Instructions to follow.
Look through the records below for the word "hexp". Report how many lines have it, and only that number.
* * * * * * *
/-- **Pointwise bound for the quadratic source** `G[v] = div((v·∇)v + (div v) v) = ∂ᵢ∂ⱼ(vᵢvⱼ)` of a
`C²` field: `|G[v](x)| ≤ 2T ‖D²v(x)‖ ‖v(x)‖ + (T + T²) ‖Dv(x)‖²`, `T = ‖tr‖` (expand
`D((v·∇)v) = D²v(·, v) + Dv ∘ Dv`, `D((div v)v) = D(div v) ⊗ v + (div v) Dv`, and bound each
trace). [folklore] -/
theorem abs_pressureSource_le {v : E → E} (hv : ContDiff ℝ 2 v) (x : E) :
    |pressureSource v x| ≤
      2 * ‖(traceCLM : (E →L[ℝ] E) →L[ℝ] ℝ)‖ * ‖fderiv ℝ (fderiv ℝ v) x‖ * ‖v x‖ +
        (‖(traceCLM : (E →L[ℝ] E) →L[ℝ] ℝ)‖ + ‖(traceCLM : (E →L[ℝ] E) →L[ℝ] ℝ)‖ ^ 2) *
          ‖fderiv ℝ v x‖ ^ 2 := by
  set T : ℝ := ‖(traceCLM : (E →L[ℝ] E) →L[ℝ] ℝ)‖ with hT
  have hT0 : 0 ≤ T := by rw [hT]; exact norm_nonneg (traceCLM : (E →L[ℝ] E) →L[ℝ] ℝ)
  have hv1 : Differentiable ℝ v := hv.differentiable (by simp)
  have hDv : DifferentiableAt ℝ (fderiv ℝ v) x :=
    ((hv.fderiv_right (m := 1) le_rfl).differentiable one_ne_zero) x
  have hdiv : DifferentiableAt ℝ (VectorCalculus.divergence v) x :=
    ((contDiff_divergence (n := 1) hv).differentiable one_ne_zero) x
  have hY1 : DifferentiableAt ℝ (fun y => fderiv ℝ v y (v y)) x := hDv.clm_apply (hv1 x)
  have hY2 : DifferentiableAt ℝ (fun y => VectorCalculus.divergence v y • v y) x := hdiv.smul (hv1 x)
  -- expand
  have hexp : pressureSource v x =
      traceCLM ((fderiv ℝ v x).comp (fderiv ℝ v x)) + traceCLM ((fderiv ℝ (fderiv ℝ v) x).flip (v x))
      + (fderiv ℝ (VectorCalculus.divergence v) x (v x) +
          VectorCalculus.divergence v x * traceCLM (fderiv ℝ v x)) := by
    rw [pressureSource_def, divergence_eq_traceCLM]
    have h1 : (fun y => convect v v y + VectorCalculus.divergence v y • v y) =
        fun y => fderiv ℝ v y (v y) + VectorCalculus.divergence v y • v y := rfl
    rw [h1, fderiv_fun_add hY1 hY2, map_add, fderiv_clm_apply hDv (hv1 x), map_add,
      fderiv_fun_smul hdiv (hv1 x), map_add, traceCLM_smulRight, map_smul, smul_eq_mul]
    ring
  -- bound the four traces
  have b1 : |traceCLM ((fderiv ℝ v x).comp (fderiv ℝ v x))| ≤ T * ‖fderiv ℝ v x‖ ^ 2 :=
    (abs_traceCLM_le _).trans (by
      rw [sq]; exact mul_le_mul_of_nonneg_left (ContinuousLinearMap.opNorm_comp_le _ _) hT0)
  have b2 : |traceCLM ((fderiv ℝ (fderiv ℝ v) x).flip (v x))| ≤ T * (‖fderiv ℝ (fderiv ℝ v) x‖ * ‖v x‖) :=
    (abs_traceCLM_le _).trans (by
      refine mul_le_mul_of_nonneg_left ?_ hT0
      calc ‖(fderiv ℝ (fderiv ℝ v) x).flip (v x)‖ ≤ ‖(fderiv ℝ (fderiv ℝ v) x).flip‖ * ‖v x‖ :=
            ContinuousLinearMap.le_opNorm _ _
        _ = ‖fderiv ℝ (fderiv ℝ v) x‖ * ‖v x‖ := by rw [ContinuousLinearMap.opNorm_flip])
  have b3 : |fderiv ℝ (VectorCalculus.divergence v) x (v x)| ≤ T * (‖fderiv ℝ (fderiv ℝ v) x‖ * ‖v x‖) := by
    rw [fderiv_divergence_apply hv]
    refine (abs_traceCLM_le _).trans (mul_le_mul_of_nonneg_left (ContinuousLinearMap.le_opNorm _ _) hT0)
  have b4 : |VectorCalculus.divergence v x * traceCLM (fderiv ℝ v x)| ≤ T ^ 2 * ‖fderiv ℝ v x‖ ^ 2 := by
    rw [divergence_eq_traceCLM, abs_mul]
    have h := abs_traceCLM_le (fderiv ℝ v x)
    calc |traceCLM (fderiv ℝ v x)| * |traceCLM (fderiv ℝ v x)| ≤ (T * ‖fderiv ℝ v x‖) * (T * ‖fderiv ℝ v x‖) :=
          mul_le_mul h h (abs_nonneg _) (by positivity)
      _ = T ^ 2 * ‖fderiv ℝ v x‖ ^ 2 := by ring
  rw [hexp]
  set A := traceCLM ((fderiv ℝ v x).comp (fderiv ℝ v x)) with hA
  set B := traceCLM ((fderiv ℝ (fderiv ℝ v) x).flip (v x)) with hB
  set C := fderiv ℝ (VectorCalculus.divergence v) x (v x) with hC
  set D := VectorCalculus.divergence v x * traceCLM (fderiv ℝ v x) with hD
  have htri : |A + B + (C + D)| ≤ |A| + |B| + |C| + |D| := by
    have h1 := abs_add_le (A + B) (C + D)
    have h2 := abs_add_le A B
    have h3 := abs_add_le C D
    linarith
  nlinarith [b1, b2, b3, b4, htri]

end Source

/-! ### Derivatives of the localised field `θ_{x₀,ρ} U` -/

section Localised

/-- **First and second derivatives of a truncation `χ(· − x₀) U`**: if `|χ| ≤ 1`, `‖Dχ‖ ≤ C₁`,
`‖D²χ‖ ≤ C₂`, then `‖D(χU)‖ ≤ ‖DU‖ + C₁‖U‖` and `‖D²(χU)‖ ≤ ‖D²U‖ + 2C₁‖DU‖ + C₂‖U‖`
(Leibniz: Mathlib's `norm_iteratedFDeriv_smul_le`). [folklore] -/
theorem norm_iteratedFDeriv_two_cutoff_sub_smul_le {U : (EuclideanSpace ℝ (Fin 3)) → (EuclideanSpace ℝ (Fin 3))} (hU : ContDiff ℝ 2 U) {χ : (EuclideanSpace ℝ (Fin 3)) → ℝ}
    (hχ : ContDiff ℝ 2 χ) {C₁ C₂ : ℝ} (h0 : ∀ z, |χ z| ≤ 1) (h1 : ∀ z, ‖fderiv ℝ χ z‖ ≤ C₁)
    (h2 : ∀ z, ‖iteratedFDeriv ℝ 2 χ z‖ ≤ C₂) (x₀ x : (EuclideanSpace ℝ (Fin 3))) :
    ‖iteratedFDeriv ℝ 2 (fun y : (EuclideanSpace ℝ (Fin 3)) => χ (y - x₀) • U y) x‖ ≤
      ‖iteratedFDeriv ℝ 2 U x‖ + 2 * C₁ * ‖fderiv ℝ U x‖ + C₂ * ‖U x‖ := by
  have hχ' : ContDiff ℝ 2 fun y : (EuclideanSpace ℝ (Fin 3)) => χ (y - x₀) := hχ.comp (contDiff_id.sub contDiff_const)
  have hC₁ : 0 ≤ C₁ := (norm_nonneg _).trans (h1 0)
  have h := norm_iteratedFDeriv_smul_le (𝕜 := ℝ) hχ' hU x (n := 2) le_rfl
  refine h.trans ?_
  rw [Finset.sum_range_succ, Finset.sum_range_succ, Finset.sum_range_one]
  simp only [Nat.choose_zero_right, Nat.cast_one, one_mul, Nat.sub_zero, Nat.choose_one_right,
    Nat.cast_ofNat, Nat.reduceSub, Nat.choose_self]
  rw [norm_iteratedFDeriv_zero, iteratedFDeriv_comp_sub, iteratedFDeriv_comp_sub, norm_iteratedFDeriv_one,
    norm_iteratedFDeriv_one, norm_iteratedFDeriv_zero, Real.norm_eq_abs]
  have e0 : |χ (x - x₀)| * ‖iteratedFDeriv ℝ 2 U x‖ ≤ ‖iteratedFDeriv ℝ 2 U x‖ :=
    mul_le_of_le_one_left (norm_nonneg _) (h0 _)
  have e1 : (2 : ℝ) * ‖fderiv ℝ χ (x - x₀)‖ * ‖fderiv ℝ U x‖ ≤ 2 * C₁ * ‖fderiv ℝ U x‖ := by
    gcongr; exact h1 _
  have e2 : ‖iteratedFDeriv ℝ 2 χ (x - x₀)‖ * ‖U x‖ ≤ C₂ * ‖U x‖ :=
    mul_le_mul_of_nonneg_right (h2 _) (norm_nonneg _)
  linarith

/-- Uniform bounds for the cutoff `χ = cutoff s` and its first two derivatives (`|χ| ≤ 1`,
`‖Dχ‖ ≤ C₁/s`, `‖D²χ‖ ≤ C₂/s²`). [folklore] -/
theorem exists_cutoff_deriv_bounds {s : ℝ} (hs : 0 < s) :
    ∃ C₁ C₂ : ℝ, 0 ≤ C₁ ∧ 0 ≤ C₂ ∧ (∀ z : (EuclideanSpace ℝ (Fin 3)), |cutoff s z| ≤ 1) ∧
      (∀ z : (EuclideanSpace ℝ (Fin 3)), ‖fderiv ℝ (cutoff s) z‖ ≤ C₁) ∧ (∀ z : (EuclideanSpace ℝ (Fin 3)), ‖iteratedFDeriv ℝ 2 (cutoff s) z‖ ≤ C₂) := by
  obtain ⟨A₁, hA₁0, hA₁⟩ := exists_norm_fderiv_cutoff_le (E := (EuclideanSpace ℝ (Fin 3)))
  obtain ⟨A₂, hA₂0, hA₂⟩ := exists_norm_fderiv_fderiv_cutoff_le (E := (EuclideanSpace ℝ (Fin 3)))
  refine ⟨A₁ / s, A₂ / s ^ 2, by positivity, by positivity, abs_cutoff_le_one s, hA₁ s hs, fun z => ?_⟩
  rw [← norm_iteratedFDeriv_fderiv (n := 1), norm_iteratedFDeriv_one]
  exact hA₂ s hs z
* * * * * * *
Task output.
2